Comparison of Methods
We have discussed hashing, sparse indices, and B-trees as possible methods for organizing external files. It is interesting to compare, for each method, the number of block accesses involved in a file operation.
Hashing is frequently the fastest of the three methods, requiring two block accesses on average for each operation (excluding the block accesses required to search the bucket table), if the number of buckets is sufficiently large that the typical bucket uses only one block. With hashing, however, we cannot easily access the records in sorted order.
A sparse index on a file of n records allows the file operations to be done in about 2 + log(n/bb′) block accesses using binary search; here b is the number of records that fit on a block, and b′ is the number of key-pointer pairs that fit on a block for the index file. B-trees allow file operations in about 2 + logm/2[n/b] block
accesses, where m, the maximum degree of the interior nodes, is approximately b′. Both sparse indices and B-trees allow records to be accessed in sorted order.
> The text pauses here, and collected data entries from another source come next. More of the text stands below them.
import Summits.QuantumAdvantage.QuantumAdvantage.Theorems.LinnikCubicClassGroupsDegreeOnePrimesEscapeFrobeniusWindowDH
import Summits.QuantumAdvantage.QuantumAdvantage.Theorems.LinnikCubicClassGroupsDegreeOnePrimesEscapeFrobeniusWindowSmoothed
import Summits.QuantumAdvantage.QuantumAdvantage.Theorems.LinnikCubicClassGroupsDegreeOnePrimesEscapeFrobeniusSmoothedSignedAll
import HarnessLib

/-!
# The smoothed Chebotarev theorem for a cyclic extension in SHORT INTERVALS, with the exceptional sign and
# Deuring–Heilbronn (relative error in the flat regime)

Topic `Summits/QuantumAdvantage/QuantumAdvantage/Theorems`, cell B2b-1 (linnik-cubic), PART A (gen 17); helper
toward the crux `DegreeOnePrimesEscape` (stmt-QuantumAdvantage-11543) of route `LinnikCubicClassGroups` — the
CHEBOTAREV DENSITY THEOREM IN SHORT INTERVALS for conjugacy classes, smoothed form.  HONEST FRAMING: the value
of this file is a THEOREM (kernel-checked, GRH-free) — NOT summit progress.

For a cyclic Galois extension `N|E` of number fields with `[N:ℚ] = n₀`, `τ ∈ Gal(N|E)` and the Frobenius indicator
`w_τ(𝔭^k) = [𝔭 unramified, Frob_𝔭^k = τ]`, the smoothed sum `ψ̃_τ(g) = Σ_k Λ_{w_τ}(k) g(log k)` against the window
weight `g = windowTest lo hi (ε₀η)` (`log x ≤ lo < hi ≤ log x + η`, `x^{−θ/8} ≤ 2η ≤ 2 log 2`) satisfies, for
`x ≥ Q^{a₁}` (`Q = |d_N| n₀^{n₀}`), with `m = [N:E]`, `F` the Laplace transform of `g` and a faithful character
`χ₁` of `Gal(N|E)`:
(A) no real zero of `ζ₁_N` in the `c`-window ⟹ `‖m ψ̃_τ(g) − F(−1)‖ ≤ κ x η + n₀ ω(d_N)(log x + 2)`;
(B) `β₁` such a zero ⟹ `‖m ψ̃_τ(g) − F(−1) + χ₁(τ)^{−j₀} F(−β₁)‖ ≤ κ x η + n₀ ω(d_N)(log x + 2)` for some
`j₀ < m` (depending on the window);
(B') `β₁` in the smaller `c'`-window ⟹ the same with ONE index `j₀ < m` for all windows and all `τ`, and
`j₀ = 0 ↔ ζ₁_E(β₁) = 0`, `(χ₁(τ)^{j₀})² = 1` (the exceptional character is real: the coefficient is `+1` for all
`τ` iff `ζ_E(β₁) = 0`, else `−1` exactly off the index-2 subgroup).
Proof: `frobWindow_dichotomy` for the primitive Hecke factorisation of `ζ_N/ζ_E`
(`CyclicExtension.exists_primitive_heckeFactorisation`), Deuring's reduction at the level of coefficients
(`norm_sum_coefFordK_sub_le`, any weight), the ramified junk `ψ_ram(e^{hi+ε}) ≤ [E:ℚ] ω(d_N)(hi + ε)`
(`psiWeighted_ram_le`), Landau–Page simplicity and `…HeckeConjugateIndex` for the sign.
References: [LagariasMontgomeryOdlyzko1979, §§3, 7]; [ThornerZaman2019, Thm. 3.1]; A. Balog, K. Ono, J. Number
Theory 91 (2001); S. Gun, S. L. Naik, arXiv:2405.04698 (2024), Thm. 7.
-/

noncomputable section

open Complex Real Finset NumberField IsDedekindDomain
open scoped NumberField nonZeroDivisors Classical

namespace Summit.QuantumAdvantage.QuantumAdvantage.Theorems.DegreeOnePrimesEscape

open Literature.NumberTheory.LFunctions Literature.NumberTheory.LFunctions.NumberField
  Literature.NumberTheory.LFunctions.EntireEF Literature.NumberTheory.LFunctions.WindowWeight
  Literature.NumberTheory.LFunctions.AbelianDensity Literature.NumberTheory.GaloisRepresentations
All of these methods are remarkably good compared to the obvious sequential scan of a file. The timing differences among them, however, are small and difficult to determine analytically, especially considering that the relevant parameters such as the expected file length and the occupancy rates of blocks are hard to predict in advance.
It appears that the B-tree is becoming increasingly popular as a means of accessing files in database systems. Part of the reason lies in its ability to handle queries asking for records with keys in a certain range (which benefit from the fact that the records appear in sorted order in the main file). The sparse index also handles such queries efficiently, but is almost sure to be less efficient than the B-tree. Intuitively, the reason B-trees are superior to sparse indices is that we can view a B- tree as a sparse index on a sparse index on a sparse index, and so on. (Rarely, however, do we need more than three levels of indices.)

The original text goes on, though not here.